* _Directions_:
How does the data below read from its first line through the line containing "of the census);"? Print those lines exactly.
___ Provided data ___
import Summits.HodgeConjecture.CorCM.OcticWeil13PairPowersHodgeOfMarkman
import Summits.HodgeConjecture.CorCM.OcticWeilMixedHodgeOfMarkman
import Summits.HodgeConjecture.CorCM.OcticWeilOrbitFamilyHodgeOfMarkman
import HarnessLib

/-!
# COR-CM — the Hodge conjecture for every product of copies of `E`, a DEGENERATE simple CM fourfold `B` (`(2,2)`-type) and TWO
# CM fourfolds `B'₁, B'₂` of `k`-signature `(1,3)` SPLIT by `B` (the `τ`-member of `Φ'₁` inside `Φ_B`, that of `Φ'₂` outside),
# all with CM by the same octic field, GIVEN ONLY Markman's fourfold and hyperbolic-sixfold theorems: INTRINSIC and GEOMETRIC forms

Cell `pub-hodgecm2` (COR-CM), seat b30 gen 21 (2026-08-22); count-neutral own lane OCTIC-WEIL-EIGHTFOLD — capstone of
`Census/OcticWeil13Pair(Parts)` → `CorCM/OcticWeil13PairFrameTransfer` → `…SixfoldParts` / `…EightfoldParts` (push-pull,
`CorCM/CMWeightPushforwardExtraction`) → `…PowersHodgeOfMarkman`.  Theorems only; no definition, no `sorry`; displayed named
facts: `Markman2025_weilClasses_algebraic_abelianFourfold`, `Markman2025_weilClasses_algebraic_hyperbolicSixfold`.

* §1 `exists_perm_of_pair_mem_not_mem` (relabeling by `decide`), `exists_frameP` — for `Φ` with two members over `τ`, `Φ'₁`,
  `Φ'₂` with one member over `τ` each, the first INSIDE `Φ`, the second OUTSIDE: a frame `e` reading `Φ` as `I_0 = {0,1}`,
  `Φ'₁` at position `0`, `Φ'₂` at position `2` (the split normal form of the census);
* §2 **`hodgeConjectureFor_biproduct_comp_vec_of_markmanP`** (intrinsic, under `2`-transitivity `h2T`),
  **`hodgeConjectureFor_biproduct_comp_vec_of_isSimple_of_markmanP`** (`B` SIMPLE ⟹ `2`-transitivity, Dodson, gen 19's
  `OcticWeilFourfold.twoTransitive_of_isSimple`), and `…_of_avDominatedBy_…` (everything dominated).
WHAT IS NEW relative to gen 20's MIXED theorem (`OcticWeilMixed.hodgeConjectureFor_biproduct_comp_vec_of_isSimple_of_markmanM`,
two `(2,2)` + one `(1,3)`): TWO `(1,3)`-types at once — the Hodge ring of `B'₁^{n₁} × B'₂^{n₂} × …` contains the Weil classes of
the EIGHTFOLDS `B'₁ × B̄'₂`, outside the reach of pull-backs of fourfold/sixfold Weil classes; they are reached by PUSH-FORWARD.
HONEST FRAMING: conditional on the two displayed Markman binders; nothing here asserts `HC_CM`.

## References
* [Markman2025SurveySecant] E. Markman, arXiv:2509.23403, Thm. 1.2, §11.5.  [Markman2025SecantWeil] E. Markman,
  arXiv:2502.03415, Thm 1.5.1.  [Dodson1984] B. Dodson, Trans. AMS 283 (1984), §3.3.2 Theorem.  [Deligne1982HodgeCycles]
  LNM 900 (1982), §4 Prop. 4.4, §5 (b), (c).  [Shimura1998] G. Shimura, §8.2 Prop. 26, §18.2.  [Pohlmann1968] Ann. of Math.
  88 (1968), Thm 1.  [Schoen1998HodgeWeilAddendum] Compositio Math. 114 (1998), §10.  [MumfordAV1970] D. Mumford, §19.
-/

noncomputable section

open CategoryTheory CategoryTheory.Limits NumberField

namespace Summit.HodgeConjecture.CorCM.OcticWeil13Pair

open Literature.AlgebraicGeometry Literature.AlgebraicGeometry.Motives Literature.AlgebraicGeometry.HodgeTheory
open Literature.AlgebraicGeometry.ComplexMultiplication (IsCMTypeRealisation)
open Literature.AlgebraicGeometry.Pohlmann1968
open Literature.AlgebraicTopology.SingularHomology
open Literature.NumberTheory.ComplexMultiplication
open Summit.HodgeConjecture.CorCM.Census.OcticWeilOrbit (signTab permTab permTab_facts)
open Summit.HodgeConjecture.CorCM.Census.OcticWeilMixed (signTabM signTabM_two)
open Summit.HodgeConjecture.CorCM.Census.OcticWeil13Pair (signTabP signTabP_zero signTabP_one signTabP_two)
open Summit.HodgeConjecture.CorCM.OcticWeilOrbit (card_filter_symm_true mem_iff_of_reading_true
  exists_realisation_of_reading)
open Summit.HodgeConjecture.CorCM.OcticWeilFourfold (exists_frame₂ h2t_of_twoTransitive twoTransitive_of_isSimple)
open Summit.HodgeConjecture.CorCM.OcticWeilMixed (mem_iff_of_single)
open Summit.HodgeConjecture.CorCM.OcticCurveFourfold (exists_delta_of_mem)
open Summit.HodgeConjecture.CorCM.Census.OcticCurveFourfold (phi phiPre inr_mem_phiPre)
open Summit.HodgeConjecture.CorCM.OcticWeilOrbit (exists_cmType_of_frame hgal_of_h2t)
open Summit.HodgeConjecture.CorCM.Domination (AVDominatedBy)

open scoped Classical

/-! ## §1 The frame in split normal form -/

section Frame

/-- **The relabeling lemma**: a `2`-subset `T` of `Fin 4`, a point `a₁ ∈ T` and a point `a₂ ∉ T` are put by a permutation `σ`
onto `I_0 = {0, 1}`, `0` and `2`. [folklore] -/
theorem exists_perm_of_pair_mem_not_mem : ∀ (T : Finset (Fin 4)) (a₁ a₂ : Fin 4), T.card = 2 → a₁ ∈ T → a₂ ∉ T →
    ∃ σ : Equiv.Perm (Fin 4), (∀ a : Fin 4, a ∈ T ↔ signTab 0 0 (σ a) = !false) ∧ σ a₁ = 0 ∧ σ a₂ = 2 := by
  unfold signTab
  decide +kernel

variable {K : Type} [Field K] [NumberField K] [IsCMField K] {k : Type} [Field k] [NumberField k]

omit [IsCMField K] in
/-- **THE FRAME EXISTS (split normal form).**  For `[K:ℚ] = 8`, `i : k → K`, `Hom(k, ℂ) = {τ, τ̄}`, a CM type `Φ` with two
members over `τ`, and CM types `Φ'₁`, `Φ'₂` with ONE member over `τ` each, that of `Φ'₁` lying IN `Φ` and that of `Φ'₂` OUTSIDE
`Φ`: an enumeration `e` with `(e s).2 = [s ∘ i = τ]`, `e s̄ = ((e s).1, ¬(e s).2)`, reading `Φ` as `I_0` (straight, no flip),
`Φ'₁` as `Φ'_0` and `Φ'₂` as `Φ'_2`. [cite: Shimura1998, §18.2 Lemma] [cite: Dodson1984, §3.1.1] -/
theorem exists_frameP (h8 : Module.finrank ℚ K = 8) (h2 : Module.finrank ℚ k = 2) (i : k →+* K) {τ : k →+* ℂ}
    (hττ : ComplexEmbedding.conjugate τ ≠ τ) (hk : ∀ σ : k →+* ℂ, σ = τ ∨ σ = ComplexEmbedding.conjugate τ)
    (Φ Φ'₁ Φ'₂ : CMType K)
    (h22 : (Finset.univ.filter fun s : K →+* ℂ => s.comp i = τ ∧ s ∈ Φ.1).card = 2)
    (h13₁ : (Finset.univ.filter fun s : K →+* ℂ => s.comp i = τ ∧ s ∈ Φ'₁.1).card = 1)
    (h13₂ : (Finset.univ.filter fun s : K →+* ℂ => s.comp i = τ ∧ s ∈ Φ'₂.1).card = 1)
    (hin : (Finset.univ.filter fun s : K →+* ℂ => s.comp i = τ ∧ (s ∈ Φ'₁.1 ∧ s ∈ Φ.1)).card = 1)
    (hout : (Finset.univ.filter fun s : K →+* ℂ => s.comp i = τ ∧ (s ∈ Φ'₂.1 ∧ s ∈ Φ.1)).card = 0) :
    ∃ (e : (K →+* ℂ) ≃ Fin 4 × Bool), (∀ s, (e s).2 = true ↔ s.comp i = τ) ∧
      (∀ s, e (ComplexEmbedding.conjugate s) = ((e s).1, !(e s).2)) ∧
      (∀ s, s ∈ Φ.1 ↔ signTab 0 0 (e s).1 = ((e s).2 != false)) ∧
      (∀ s, s ∈ Φ'₁.1 ↔ (e s).2 = signTabM 0 0 2 (e s).1) ∧
      (∀ s, s ∈ Φ'₂.1 ↔ (e s).2 = signTabM 2 0 2 (e s).1) := by
  obtain ⟨e₀, he₀_sign, he₀_conj, -⟩ := exists_frame₂ h8 h2 i hττ hk Φ h22
  set T₀ : Finset (Fin 4) := Finset.univ.filter fun a => e₀.symm (a, true) ∈ Φ.1 with hT₀
  have hT₀card : T₀.card = 2 := by rw [hT₀, card_filter_symm_true he₀_sign (fun s => s ∈ Φ.1)]; exact h22
  -- the unique `τ`-members of `Φ'₁`, `Φ'₂` and their labels
  have hlab : ∀ (Φ' : CMType K), (Finset.univ.filter fun s : K →+* ℂ => s.comp i = τ ∧ s ∈ Φ'.1).card = 1 →
      ∃ a₀ : Fin 4, ∀ a : Fin 4, e₀.symm (a, true) ∈ Φ'.1 ↔ a = a₀ := by
    intro Φ' h13
    obtain ⟨a₀, ha₀⟩ := Finset.card_eq_one.1
      (show (Finset.univ.filter fun a : Fin 4 => e₀.symm (a, true) ∈ Φ'.1).card = 1 by
        rw [card_filter_symm_true he₀_sign (fun s => s ∈ Φ'.1)]; exact h13)
    refine ⟨a₀, fun a => ?_⟩
    have h : a ∈ (Finset.univ.filter fun a : Fin 4 => e₀.symm (a, true) ∈ Φ'.1) ↔ a ∈ ({a₀} : Finset (Fin 4)) := by
      rw [ha₀]
    simpa using h
  obtain ⟨a₁, ha₁⟩ := hlab Φ'₁ h13₁
  obtain ⟨a₂, ha₂⟩ := hlab Φ'₂ h13₂
  have ha₁T : a₁ ∈ T₀ := by
    have h1 : (Finset.univ.filter fun a : Fin 4 => e₀.symm (a, true) ∈ Φ'₁.1 ∧ e₀.symm (a, true) ∈ Φ.1).card = 1 := by
      rw [card_filter_symm_true he₀_sign (fun s => s ∈ Φ'₁.1 ∧ s ∈ Φ.1)]; exact hin
    obtain ⟨a, ha⟩ := Finset.card_eq_one.1 h1
    have hamem : a ∈ Finset.univ.filter fun a : Fin 4 => e₀.symm (a, true) ∈ Φ'₁.1 ∧ e₀.symm (a, true) ∈ Φ.1 := by
      rw [ha]; exact Finset.mem_singleton_self a
    obtain ⟨-, h₁, hΦ⟩ := Finset.mem_filter.1 hamem
    rw [(ha₁ a).1 h₁] at hΦ
    exact Finset.mem_filter.2 ⟨Finset.mem_univ _, hΦ⟩
  have ha₂T : a₂ ∉ T₀ := by
    intro h
    have hmem : a₂ ∈ Finset.univ.filter fun a : Fin 4 => e₀.symm (a, true) ∈ Φ'₂.1 ∧ e₀.symm (a, true) ∈ Φ.1 :=
      Finset.mem_filter.2 ⟨Finset.mem_univ _, (ha₂ a₂).2 rfl, (Finset.mem_filter.1 h).2⟩
    have h0 : (Finset.univ.filter fun a : Fin 4 => e₀.symm (a, true) ∈ Φ'₂.1 ∧ e₀.symm (a, true) ∈ Φ.1).card = 0 := by
      rw [card_filter_symm_true he₀_sign (fun s => s ∈ Φ'₂.1 ∧ s ∈ Φ.1)]; exact hout
    rw [Finset.card_eq_zero] at h0
    rw [h0] at hmem
    exact Finset.notMem_empty _ hmem
  obtain ⟨σ, hσT, hσ₁, hσ₂⟩ := exists_perm_of_pair_mem_not_mem T₀ a₁ a₂ hT₀card ha₁T ha₂T
  -- the re-numbered frame
  let e : (K →+* ℂ) ≃ Fin 4 × Bool := e₀.trans (Equiv.prodCongr σ (Equiv.refl Bool))
  have he : ∀ s, e s = (σ (e₀ s).1, (e₀ s).2) := fun s => rfl
  have he_conj : ∀ s, e (ComplexEmbedding.conjugate s) = ((e s).1, !(e s).2) := fun s => by rw [he, he, he₀_conj]
  have hsymm : ∀ b : Fin 4, e.symm (b, true) = e₀.symm (σ.symm b, true) := fun b => rfl
  refine ⟨e, fun s => by rw [he]; exact he₀_sign s, he_conj, ?_, ?_, ?_⟩
  · refine mem_iff_of_reading_true he_conj fun b => ?_
    have h := hσT (σ.symm b)
    rw [Equiv.apply_symm_apply] at h
    rw [hsymm, ← h, hT₀]
    simp
  · refine mem_iff_of_single he_conj fun b => ?_
    rw [hsymm, ha₁ (σ.symm b), Equiv.symm_apply_eq, hσ₁]
  · refine mem_iff_of_single he_conj fun b => ?_
    rw [hsymm, ha₂ (σ.symm b), Equiv.symm_apply_eq, hσ₂]

end Frame

/-! ## §2 The intrinsic theorem (under `2`-transitivity) and the geometric theorem (`B` simple) -/

section Main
___
* _Response area_:
import Summits.HodgeConjecture.CorCM.OcticWeil13PairPowersHodgeOfMarkman
import Summits.HodgeConjecture.CorCM.OcticWeilMixedHodgeOfMarkman
import Summits.HodgeConjecture.CorCM.OcticWeilOrbitFamilyHodgeOfMarkman
import HarnessLib

/-!
# COR-CM — the Hodge conjecture for every product of copies of `E`, a DEGENERATE simple CM fourfold `B` (`(2,2)`-type) and TWO
# CM fourfolds `B'₁, B'₂` of `k`-signature `(1,3)` SPLIT by `B` (the `τ`-member of `Φ'₁` inside `Φ_B`, that of `Φ'₂` outside),
# all with CM by the same octic field, GIVEN ONLY Markman's fourfold and hyperbolic-sixfold theorems: INTRINSIC and GEOMETRIC forms

Cell `pub-hodgecm2` (COR-CM), seat b30 gen 21 (2026-08-22); count-neutral own lane OCTIC-WEIL-EIGHTFOLD — capstone of
`Census/OcticWeil13Pair(Parts)` → `CorCM/OcticWeil13PairFrameTransfer` → `…SixfoldParts` / `…EightfoldParts` (push-pull,
`CorCM/CMWeightPushforwardExtraction`) → `…PowersHodgeOfMarkman`.  Theorems only; no definition, no `sorry`; displayed named
facts: `Markman2025_weilClasses_algebraic_abelianFourfold`, `Markman2025_weilClasses_algebraic_hyperbolicSixfold`.

* §1 `exists_perm_of_pair_mem_not_mem` (relabeling by `decide`), `exists_frameP` — for `Φ` with two members over `τ`, `Φ'₁`,
  `Φ'₂` with one member over `τ` each, the first INSIDE `Φ`, the second OUTSIDE: a frame `e` reading `Φ` as `I_0 = {0,1}`,
  `Φ'₁` at position `0`, `Φ'₂` at position `2` (the split normal form of the census);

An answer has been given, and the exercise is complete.